## Dataset entries:
......

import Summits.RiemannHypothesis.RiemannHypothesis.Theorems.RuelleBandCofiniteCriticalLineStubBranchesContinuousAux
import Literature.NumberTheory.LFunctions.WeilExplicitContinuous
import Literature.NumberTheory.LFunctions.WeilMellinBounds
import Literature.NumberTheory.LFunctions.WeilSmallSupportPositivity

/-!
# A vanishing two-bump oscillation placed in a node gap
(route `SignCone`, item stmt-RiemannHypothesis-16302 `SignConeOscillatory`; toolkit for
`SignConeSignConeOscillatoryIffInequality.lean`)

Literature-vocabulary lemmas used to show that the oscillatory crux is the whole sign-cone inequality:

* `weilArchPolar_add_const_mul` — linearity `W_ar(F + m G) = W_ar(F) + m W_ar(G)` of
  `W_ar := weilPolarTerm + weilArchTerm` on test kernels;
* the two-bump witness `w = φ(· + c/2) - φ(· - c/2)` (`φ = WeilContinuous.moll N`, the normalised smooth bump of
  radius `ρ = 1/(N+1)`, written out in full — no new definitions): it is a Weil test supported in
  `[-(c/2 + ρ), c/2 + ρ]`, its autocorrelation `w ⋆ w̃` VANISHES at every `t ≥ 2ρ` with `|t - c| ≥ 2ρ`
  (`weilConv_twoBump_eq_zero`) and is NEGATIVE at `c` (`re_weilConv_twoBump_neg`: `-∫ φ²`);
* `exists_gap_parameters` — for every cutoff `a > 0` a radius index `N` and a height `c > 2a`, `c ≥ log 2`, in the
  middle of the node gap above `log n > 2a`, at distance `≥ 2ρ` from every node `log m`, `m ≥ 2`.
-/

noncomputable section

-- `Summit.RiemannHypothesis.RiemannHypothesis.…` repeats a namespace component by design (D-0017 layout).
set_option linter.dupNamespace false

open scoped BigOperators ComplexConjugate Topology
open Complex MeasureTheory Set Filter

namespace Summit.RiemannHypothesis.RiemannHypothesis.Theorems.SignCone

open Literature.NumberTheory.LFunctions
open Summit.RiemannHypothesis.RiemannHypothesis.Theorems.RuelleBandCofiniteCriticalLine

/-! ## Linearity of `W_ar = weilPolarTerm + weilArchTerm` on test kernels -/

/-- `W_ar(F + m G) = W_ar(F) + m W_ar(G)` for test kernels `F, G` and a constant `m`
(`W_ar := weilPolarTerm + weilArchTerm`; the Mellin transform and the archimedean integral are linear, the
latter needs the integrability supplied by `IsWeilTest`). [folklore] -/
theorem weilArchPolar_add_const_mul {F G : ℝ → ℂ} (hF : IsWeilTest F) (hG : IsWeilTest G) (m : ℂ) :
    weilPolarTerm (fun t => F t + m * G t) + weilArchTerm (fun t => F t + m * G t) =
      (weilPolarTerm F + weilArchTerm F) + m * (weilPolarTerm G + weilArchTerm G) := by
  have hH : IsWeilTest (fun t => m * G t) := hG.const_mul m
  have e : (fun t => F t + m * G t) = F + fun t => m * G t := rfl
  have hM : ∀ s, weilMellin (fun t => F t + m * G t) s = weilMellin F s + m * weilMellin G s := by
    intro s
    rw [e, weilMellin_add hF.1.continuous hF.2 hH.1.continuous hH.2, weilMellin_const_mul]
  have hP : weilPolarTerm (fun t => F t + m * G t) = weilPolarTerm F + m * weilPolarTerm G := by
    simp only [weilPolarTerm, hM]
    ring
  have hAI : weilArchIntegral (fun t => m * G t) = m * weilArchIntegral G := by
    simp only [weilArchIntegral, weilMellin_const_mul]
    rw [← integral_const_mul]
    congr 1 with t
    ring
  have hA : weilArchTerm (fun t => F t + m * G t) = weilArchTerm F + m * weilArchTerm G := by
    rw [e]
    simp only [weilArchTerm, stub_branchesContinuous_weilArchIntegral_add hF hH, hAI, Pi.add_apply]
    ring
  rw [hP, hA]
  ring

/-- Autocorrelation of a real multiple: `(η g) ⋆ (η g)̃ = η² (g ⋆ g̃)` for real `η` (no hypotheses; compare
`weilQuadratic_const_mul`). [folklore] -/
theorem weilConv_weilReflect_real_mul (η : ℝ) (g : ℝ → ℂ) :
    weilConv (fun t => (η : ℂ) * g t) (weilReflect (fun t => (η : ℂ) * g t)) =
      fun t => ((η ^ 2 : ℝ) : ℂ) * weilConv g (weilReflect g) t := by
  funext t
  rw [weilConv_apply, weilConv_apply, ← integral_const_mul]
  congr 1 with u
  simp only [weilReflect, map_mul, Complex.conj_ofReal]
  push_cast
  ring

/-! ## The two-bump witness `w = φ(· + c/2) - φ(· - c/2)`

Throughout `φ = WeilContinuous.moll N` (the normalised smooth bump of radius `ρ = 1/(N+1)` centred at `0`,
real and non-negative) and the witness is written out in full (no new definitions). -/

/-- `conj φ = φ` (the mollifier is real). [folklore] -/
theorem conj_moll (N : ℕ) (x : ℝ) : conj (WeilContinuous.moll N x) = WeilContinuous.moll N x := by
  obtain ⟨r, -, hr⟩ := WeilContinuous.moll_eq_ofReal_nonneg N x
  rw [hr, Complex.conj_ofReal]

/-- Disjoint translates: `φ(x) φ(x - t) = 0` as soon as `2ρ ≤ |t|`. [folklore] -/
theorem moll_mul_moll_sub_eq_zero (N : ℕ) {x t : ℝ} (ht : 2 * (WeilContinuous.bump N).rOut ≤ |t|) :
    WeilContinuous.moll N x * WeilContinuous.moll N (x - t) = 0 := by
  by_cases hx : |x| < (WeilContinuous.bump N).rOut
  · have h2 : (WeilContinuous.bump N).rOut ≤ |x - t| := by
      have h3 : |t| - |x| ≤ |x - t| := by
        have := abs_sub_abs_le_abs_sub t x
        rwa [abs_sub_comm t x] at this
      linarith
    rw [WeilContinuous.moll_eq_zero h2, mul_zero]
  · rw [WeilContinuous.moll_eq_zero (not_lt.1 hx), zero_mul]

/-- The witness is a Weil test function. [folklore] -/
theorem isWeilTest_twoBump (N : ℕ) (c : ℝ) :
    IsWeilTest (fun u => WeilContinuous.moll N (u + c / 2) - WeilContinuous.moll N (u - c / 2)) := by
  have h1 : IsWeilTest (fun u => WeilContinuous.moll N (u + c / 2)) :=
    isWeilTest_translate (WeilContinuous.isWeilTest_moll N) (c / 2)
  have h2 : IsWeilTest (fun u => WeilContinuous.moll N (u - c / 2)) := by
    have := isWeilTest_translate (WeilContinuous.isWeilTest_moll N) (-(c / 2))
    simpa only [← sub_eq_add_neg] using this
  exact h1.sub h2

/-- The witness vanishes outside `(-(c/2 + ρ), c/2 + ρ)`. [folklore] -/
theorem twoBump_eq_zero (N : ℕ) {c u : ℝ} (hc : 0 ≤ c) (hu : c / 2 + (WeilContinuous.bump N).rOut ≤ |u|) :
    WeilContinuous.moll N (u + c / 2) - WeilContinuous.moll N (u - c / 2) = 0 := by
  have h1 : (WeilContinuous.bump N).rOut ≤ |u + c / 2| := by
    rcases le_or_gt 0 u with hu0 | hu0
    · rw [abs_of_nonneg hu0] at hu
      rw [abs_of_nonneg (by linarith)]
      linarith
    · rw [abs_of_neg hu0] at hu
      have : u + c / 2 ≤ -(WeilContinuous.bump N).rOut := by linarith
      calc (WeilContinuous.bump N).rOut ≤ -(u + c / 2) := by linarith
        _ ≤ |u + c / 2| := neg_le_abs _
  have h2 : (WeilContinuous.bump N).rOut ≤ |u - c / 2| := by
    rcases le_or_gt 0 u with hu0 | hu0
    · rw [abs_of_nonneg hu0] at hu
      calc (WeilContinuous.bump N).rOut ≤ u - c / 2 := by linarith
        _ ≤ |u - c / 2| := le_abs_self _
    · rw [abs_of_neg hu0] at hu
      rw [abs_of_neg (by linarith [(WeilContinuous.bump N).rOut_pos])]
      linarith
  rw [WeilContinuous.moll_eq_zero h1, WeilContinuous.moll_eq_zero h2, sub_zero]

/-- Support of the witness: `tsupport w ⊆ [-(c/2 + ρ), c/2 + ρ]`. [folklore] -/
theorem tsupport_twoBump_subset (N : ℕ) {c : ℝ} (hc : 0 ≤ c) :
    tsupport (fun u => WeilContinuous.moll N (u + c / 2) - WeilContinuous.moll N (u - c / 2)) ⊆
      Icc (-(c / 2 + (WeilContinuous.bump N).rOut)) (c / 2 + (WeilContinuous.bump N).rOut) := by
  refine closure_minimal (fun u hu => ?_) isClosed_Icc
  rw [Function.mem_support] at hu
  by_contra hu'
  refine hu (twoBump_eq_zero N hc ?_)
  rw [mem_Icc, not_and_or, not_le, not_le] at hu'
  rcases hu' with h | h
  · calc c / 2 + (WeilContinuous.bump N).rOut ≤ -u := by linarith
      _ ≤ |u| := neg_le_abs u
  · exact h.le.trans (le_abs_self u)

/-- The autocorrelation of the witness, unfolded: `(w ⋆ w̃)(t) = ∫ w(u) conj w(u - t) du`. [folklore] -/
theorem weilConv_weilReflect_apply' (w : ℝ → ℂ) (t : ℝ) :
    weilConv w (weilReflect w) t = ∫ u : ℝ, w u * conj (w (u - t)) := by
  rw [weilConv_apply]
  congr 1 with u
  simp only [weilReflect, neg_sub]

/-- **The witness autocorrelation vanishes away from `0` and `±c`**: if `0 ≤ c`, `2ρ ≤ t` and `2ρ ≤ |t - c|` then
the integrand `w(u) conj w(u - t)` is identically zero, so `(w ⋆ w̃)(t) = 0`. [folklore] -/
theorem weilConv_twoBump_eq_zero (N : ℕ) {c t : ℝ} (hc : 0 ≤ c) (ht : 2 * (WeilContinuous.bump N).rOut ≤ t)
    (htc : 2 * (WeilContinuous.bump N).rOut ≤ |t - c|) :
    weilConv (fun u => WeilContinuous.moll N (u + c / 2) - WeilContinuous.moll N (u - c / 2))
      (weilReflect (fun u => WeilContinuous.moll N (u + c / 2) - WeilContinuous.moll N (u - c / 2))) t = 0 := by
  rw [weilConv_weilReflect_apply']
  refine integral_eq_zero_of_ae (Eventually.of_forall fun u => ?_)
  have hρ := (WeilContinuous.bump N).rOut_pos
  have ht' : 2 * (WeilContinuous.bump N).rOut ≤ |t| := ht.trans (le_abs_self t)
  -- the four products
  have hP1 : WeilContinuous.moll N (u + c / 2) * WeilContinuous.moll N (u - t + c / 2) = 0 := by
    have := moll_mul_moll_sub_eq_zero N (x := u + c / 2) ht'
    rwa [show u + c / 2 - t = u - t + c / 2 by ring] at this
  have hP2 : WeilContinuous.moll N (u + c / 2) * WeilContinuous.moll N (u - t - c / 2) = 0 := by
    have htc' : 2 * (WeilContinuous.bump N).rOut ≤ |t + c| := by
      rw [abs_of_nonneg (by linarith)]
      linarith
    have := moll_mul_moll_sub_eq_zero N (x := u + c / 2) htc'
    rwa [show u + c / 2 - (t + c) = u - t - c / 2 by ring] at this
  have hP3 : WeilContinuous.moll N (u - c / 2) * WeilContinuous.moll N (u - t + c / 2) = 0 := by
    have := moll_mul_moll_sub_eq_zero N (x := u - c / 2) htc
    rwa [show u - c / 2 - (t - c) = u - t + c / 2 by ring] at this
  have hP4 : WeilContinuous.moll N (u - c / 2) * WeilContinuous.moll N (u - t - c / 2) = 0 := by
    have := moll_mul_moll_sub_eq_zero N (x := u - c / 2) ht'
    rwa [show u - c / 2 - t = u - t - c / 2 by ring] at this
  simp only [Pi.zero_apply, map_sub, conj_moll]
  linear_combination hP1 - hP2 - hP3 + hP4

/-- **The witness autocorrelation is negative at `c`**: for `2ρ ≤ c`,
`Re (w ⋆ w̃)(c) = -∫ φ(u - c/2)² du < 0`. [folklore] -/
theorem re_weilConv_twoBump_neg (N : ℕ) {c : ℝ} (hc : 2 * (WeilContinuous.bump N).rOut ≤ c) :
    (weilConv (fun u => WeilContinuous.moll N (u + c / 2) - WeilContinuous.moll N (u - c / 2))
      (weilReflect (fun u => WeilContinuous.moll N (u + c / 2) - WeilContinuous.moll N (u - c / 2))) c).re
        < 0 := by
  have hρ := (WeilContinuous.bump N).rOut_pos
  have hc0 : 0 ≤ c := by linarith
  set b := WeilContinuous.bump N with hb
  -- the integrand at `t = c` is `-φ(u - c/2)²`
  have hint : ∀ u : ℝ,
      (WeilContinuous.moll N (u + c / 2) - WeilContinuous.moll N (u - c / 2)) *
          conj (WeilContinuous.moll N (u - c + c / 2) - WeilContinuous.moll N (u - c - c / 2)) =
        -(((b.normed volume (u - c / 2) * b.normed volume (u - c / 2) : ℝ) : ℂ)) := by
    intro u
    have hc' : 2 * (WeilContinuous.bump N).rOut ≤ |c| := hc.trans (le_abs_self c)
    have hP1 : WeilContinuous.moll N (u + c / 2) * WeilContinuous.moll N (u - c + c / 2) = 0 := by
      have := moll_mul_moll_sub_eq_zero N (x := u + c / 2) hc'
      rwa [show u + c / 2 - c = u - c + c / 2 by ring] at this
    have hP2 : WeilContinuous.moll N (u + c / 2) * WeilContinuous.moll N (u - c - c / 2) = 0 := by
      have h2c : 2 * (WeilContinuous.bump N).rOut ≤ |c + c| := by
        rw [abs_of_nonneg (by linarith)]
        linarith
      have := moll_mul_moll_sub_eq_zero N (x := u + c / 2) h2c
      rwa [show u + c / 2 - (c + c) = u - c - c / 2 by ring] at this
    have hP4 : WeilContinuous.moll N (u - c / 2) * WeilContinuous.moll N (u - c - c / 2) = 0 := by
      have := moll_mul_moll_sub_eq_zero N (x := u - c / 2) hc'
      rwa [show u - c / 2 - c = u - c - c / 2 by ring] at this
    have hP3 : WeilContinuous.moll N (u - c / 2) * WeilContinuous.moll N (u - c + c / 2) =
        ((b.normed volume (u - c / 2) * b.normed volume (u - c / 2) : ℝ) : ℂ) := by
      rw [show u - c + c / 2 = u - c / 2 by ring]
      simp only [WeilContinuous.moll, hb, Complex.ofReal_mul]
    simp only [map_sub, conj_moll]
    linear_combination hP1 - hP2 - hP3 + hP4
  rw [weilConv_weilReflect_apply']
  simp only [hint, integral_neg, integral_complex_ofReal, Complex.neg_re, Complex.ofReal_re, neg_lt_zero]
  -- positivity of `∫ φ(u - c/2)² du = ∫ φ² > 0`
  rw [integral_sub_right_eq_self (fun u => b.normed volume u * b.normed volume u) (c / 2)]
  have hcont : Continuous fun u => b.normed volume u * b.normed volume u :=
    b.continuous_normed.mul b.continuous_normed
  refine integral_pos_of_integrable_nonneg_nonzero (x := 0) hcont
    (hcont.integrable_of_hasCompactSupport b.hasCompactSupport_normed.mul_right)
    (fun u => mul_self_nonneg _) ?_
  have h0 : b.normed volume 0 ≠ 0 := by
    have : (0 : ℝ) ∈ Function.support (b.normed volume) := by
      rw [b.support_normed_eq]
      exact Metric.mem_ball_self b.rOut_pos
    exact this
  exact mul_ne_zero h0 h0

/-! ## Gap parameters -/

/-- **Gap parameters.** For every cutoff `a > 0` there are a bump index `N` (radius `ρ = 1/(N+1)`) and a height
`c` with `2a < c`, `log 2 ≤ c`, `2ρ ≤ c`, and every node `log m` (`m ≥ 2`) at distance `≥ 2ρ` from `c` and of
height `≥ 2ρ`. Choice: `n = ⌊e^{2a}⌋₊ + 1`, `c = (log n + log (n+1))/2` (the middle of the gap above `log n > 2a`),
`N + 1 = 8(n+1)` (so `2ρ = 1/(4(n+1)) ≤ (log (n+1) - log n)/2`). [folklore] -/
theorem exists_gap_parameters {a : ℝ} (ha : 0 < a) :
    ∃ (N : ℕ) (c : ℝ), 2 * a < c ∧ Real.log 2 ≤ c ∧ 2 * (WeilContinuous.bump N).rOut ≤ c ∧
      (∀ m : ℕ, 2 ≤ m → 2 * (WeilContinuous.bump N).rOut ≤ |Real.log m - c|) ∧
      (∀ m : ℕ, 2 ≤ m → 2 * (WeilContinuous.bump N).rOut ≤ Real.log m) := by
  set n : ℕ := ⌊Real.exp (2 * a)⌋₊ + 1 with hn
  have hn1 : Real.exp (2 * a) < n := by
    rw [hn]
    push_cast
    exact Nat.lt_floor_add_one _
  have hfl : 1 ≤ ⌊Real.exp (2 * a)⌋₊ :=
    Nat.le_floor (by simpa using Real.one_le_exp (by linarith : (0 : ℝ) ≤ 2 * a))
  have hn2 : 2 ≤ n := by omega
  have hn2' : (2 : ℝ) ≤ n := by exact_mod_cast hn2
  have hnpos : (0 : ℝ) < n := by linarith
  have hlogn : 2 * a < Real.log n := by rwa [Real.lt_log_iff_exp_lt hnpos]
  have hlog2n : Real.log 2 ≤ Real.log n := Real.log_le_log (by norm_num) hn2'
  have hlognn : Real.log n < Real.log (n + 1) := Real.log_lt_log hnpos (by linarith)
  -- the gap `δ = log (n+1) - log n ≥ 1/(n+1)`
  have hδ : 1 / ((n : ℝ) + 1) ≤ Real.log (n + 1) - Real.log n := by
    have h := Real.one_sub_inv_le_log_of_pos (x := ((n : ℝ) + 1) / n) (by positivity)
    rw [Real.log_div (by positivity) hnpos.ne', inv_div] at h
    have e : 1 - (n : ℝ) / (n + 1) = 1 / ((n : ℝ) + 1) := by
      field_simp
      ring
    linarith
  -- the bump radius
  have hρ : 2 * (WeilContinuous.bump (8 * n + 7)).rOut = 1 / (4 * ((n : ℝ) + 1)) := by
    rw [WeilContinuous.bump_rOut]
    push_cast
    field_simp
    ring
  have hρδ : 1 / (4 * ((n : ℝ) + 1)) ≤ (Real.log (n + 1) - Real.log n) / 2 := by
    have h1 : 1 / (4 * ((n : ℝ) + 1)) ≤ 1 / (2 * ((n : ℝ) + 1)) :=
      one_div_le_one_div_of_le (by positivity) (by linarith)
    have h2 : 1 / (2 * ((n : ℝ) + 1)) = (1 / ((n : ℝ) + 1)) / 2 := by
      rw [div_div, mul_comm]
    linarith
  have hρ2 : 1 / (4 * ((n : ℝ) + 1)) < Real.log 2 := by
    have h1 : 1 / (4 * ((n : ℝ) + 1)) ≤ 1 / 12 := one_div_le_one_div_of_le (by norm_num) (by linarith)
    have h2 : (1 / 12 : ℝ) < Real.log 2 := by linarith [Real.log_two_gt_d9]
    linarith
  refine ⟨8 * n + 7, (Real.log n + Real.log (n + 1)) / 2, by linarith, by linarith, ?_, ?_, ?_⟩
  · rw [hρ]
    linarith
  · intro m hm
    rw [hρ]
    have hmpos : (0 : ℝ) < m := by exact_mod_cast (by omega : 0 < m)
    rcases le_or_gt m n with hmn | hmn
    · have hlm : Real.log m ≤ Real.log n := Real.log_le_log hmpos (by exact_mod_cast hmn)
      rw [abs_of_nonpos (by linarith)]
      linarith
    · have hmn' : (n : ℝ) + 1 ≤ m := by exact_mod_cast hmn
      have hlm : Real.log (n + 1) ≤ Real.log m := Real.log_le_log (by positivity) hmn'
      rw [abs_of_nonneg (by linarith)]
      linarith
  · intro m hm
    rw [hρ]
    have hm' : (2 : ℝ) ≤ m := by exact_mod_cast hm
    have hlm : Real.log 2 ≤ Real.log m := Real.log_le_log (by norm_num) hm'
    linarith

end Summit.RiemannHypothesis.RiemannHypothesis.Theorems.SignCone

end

......

## DIRECTIONS FOR THIS TASK:
Both end lines included, restate word for word the lines above from the line with "(not_lt.1 hx), zero_mul]" to the line with "have := isWeilTest_translate", and nothing else.

## RESPONSE:
  · rw [WeilContinuous.moll_eq_zero (not_lt.1 hx), zero_mul]

/-- The witness is a Weil test function. [folklore] -/
theorem isWeilTest_twoBump (N : ℕ) (c : ℝ) :
    IsWeilTest (fun u => WeilContinuous.moll N (u + c / 2) - WeilContinuous.moll N (u - c / 2)) := by
  have h1 : IsWeilTest (fun u => WeilContinuous.moll N (u + c / 2)) :=
    isWeilTest_translate (WeilContinuous.isWeilTest_moll N) (c / 2)
  have h2 : IsWeilTest (fun u => WeilContinuous.moll N (u - c / 2)) := by
    have := isWeilTest_translate (WeilContinuous.isWeilTest_moll N) (-(c / 2))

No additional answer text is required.